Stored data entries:
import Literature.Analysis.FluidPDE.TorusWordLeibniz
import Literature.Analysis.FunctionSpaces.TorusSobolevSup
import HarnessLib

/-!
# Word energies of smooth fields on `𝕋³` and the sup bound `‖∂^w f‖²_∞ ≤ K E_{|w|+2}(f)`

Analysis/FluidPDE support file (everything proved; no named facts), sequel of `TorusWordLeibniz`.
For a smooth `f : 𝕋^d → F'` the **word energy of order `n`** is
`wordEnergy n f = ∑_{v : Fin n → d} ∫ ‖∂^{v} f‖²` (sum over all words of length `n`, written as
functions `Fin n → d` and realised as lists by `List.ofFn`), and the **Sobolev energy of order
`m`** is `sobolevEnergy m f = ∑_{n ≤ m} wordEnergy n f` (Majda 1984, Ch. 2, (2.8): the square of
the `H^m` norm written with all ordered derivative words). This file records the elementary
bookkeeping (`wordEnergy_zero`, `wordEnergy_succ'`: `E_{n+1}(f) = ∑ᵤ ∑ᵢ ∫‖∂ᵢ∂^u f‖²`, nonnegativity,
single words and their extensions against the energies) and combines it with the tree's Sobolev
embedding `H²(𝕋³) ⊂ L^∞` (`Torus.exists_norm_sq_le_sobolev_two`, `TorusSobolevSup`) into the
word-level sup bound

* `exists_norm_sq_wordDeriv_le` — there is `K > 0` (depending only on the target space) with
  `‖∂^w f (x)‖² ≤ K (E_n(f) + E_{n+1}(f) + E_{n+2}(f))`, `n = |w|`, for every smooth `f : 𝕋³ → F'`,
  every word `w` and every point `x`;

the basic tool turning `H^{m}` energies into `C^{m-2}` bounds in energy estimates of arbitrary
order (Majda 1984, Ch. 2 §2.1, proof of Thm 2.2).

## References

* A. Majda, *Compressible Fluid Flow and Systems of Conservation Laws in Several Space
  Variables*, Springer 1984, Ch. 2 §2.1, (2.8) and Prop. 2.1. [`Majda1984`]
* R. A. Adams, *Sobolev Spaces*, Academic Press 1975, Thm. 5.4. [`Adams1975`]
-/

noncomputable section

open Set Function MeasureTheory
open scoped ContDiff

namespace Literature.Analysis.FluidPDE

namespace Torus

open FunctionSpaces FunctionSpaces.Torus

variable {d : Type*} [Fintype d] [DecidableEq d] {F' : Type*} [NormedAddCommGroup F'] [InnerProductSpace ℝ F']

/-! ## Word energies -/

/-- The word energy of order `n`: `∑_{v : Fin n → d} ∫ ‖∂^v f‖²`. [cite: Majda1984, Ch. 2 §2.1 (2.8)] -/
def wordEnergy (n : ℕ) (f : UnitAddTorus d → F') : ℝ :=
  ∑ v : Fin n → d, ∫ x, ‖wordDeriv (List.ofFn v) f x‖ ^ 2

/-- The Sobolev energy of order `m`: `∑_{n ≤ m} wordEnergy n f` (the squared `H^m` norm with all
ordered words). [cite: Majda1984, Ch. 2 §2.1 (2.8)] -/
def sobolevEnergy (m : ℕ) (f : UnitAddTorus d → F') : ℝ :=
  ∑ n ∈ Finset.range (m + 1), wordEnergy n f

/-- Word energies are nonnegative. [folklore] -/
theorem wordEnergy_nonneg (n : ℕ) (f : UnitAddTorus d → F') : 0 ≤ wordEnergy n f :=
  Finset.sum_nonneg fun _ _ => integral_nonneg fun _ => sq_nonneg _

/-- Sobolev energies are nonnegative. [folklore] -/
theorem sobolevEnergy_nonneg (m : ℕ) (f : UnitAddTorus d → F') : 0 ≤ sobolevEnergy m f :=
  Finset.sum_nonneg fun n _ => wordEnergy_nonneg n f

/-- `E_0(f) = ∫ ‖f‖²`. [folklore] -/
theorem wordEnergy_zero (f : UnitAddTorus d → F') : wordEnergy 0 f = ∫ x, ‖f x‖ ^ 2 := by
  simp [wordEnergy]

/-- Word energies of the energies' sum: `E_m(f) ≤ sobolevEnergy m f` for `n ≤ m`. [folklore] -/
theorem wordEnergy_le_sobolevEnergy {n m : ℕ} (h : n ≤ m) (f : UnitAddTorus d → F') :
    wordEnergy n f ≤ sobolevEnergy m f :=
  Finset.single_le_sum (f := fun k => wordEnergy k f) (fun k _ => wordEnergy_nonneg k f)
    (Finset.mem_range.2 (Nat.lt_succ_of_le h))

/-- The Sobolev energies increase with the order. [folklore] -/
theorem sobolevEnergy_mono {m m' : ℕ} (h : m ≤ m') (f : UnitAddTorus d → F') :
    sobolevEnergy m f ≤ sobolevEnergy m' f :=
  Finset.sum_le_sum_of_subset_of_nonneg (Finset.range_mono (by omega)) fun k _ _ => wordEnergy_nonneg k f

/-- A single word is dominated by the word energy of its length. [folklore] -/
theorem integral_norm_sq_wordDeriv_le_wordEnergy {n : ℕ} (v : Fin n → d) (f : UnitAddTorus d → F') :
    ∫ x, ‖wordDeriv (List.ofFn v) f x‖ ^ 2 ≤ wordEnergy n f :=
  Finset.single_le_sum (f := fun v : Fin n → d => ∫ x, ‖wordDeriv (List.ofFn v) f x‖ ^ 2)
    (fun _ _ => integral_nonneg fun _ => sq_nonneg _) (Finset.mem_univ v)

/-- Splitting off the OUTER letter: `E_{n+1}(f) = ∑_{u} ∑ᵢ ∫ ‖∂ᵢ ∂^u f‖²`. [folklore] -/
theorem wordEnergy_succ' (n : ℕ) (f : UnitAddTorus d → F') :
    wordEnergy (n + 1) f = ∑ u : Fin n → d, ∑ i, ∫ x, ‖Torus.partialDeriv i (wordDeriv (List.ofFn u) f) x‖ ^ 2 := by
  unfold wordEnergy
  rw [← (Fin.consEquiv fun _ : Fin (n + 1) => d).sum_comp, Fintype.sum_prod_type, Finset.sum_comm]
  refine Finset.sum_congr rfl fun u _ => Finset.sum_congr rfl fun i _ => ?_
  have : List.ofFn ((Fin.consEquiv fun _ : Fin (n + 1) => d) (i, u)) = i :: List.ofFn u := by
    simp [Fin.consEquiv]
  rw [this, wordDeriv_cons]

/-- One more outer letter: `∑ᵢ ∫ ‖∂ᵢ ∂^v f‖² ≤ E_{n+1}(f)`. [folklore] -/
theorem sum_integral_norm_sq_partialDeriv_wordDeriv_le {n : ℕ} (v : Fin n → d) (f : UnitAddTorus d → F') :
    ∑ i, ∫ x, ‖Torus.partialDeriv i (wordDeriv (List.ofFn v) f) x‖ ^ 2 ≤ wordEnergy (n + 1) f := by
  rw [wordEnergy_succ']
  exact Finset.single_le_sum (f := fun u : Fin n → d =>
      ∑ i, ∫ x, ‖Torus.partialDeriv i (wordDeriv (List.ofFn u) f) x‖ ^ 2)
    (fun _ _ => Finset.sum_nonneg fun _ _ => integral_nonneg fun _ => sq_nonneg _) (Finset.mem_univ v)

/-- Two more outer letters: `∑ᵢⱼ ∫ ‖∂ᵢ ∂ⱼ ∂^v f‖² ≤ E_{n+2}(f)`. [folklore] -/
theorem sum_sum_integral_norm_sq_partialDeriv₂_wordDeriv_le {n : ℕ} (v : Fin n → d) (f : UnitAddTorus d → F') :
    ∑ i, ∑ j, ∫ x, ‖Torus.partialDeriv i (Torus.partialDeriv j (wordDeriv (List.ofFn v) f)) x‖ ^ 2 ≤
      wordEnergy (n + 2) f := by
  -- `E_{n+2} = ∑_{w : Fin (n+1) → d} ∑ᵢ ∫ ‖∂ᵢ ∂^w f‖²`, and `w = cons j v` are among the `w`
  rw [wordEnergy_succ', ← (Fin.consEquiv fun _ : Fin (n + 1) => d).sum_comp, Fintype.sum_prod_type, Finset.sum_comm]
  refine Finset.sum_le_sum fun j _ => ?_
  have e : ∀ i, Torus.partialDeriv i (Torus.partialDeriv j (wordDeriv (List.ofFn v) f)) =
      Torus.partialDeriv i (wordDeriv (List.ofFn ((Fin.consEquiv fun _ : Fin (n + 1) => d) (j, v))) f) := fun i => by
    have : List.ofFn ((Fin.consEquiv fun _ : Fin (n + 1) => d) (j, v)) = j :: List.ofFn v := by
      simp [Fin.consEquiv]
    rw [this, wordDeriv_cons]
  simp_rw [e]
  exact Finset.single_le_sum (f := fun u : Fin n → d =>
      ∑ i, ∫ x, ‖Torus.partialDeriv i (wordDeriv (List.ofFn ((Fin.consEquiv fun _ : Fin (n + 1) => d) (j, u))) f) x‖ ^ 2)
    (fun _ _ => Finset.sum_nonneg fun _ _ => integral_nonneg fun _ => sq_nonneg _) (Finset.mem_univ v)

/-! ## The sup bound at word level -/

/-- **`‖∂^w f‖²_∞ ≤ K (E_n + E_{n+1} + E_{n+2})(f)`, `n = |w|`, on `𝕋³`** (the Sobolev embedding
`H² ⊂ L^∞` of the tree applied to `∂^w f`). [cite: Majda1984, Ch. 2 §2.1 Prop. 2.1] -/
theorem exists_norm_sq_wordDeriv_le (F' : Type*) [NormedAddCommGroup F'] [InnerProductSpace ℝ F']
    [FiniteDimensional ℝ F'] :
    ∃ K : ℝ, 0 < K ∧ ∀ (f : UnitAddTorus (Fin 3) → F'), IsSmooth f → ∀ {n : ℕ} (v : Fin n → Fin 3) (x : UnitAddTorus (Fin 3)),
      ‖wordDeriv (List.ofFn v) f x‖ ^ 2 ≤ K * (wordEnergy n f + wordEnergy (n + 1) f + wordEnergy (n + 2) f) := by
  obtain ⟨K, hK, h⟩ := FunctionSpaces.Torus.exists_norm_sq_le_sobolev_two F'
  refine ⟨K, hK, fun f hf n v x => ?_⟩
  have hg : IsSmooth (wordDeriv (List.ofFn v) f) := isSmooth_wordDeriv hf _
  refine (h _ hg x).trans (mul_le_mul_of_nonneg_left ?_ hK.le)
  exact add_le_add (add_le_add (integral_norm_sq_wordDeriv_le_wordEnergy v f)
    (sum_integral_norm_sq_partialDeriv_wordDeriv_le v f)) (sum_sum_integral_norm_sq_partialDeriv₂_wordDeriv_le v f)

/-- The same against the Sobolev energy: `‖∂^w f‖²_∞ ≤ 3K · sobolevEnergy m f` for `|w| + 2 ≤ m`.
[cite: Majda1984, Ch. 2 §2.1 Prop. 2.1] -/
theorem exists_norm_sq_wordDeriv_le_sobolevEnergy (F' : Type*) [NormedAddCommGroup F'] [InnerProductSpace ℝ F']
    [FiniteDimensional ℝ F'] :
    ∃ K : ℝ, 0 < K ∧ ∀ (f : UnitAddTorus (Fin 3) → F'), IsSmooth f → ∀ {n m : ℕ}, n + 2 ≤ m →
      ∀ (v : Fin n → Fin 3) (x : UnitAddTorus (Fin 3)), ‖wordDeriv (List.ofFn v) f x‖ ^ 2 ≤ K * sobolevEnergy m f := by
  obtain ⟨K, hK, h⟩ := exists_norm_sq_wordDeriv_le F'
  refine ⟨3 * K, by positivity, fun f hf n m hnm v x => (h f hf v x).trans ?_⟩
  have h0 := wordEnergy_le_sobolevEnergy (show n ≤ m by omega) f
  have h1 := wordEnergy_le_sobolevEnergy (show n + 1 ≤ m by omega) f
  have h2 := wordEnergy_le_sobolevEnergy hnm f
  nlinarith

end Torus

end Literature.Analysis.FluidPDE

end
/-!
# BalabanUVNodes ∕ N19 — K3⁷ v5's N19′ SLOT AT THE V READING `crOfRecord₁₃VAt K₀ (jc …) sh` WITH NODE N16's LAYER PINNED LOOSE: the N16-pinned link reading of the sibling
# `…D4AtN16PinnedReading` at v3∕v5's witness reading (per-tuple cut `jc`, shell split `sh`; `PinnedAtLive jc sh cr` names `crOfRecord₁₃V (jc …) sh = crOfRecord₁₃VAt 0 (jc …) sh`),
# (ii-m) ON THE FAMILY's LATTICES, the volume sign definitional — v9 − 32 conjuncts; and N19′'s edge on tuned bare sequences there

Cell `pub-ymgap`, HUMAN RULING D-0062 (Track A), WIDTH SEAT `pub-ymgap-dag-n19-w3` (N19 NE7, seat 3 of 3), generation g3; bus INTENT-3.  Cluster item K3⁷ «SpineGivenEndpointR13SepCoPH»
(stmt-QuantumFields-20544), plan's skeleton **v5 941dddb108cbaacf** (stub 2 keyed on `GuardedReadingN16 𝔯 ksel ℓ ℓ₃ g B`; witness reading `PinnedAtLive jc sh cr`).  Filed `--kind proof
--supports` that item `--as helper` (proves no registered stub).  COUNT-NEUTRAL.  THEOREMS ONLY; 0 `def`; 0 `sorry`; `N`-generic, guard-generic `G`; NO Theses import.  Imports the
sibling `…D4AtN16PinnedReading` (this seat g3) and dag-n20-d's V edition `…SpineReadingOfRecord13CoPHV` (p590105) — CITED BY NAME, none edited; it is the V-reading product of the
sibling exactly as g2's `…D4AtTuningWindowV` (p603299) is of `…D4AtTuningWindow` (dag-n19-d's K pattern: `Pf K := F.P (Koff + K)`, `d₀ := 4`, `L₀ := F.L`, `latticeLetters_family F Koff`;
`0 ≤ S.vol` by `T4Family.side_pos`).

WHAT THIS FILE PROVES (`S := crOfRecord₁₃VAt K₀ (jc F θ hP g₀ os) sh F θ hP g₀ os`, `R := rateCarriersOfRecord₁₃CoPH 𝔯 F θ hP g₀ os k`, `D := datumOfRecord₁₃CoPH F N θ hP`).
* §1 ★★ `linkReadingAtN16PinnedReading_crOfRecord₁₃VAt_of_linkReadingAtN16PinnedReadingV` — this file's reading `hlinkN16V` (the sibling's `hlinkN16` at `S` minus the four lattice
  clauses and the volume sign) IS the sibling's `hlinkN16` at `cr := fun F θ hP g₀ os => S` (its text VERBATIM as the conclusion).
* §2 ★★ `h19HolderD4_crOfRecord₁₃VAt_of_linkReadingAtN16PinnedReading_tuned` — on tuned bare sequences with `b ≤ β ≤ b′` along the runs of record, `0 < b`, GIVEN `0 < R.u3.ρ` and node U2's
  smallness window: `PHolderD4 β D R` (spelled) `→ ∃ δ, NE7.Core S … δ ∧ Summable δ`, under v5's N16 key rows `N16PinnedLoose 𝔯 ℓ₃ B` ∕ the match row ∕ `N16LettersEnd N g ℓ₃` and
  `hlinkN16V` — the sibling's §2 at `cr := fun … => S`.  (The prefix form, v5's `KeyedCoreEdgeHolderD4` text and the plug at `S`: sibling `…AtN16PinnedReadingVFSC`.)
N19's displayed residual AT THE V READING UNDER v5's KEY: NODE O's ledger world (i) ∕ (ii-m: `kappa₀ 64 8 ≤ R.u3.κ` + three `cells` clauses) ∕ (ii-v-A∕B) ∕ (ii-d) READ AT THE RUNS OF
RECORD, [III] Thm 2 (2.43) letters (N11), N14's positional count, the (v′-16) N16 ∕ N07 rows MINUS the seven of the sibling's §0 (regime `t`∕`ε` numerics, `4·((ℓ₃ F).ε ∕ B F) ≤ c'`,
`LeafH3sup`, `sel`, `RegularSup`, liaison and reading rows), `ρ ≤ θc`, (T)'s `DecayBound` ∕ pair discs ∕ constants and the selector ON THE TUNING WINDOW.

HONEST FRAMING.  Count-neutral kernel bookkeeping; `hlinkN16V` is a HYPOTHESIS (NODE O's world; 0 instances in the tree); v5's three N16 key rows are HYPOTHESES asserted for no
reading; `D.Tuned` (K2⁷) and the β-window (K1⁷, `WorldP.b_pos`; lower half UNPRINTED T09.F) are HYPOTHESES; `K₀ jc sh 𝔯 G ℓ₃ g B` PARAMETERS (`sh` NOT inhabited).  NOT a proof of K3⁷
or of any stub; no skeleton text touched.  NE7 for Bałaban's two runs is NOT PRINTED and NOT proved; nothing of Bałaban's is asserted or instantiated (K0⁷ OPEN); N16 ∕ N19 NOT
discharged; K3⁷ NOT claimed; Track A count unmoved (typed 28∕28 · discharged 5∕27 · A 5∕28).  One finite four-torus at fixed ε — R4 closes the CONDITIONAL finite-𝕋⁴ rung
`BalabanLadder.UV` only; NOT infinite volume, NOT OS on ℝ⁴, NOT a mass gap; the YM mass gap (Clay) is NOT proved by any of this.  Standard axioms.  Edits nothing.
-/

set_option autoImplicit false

> Exercise details: Using the data above, repeat exactly the lines that begin at the line with "refine ⟨3 *" and end at the line with "have h2 := wordEnergy_le_sobolevEnergy", both ends included.

> Result of this task:
  refine ⟨3 * K, by positivity, fun f hf n m hnm v x => (h f hf v x).trans ?_⟩
  have h0 := wordEnergy_le_sobolevEnergy (show n ≤ m by omega) f
  have h1 := wordEnergy_le_sobolevEnergy (show n + 1 ≤ m by omega) f
  have h2 := wordEnergy_le_sobolevEnergy hnm f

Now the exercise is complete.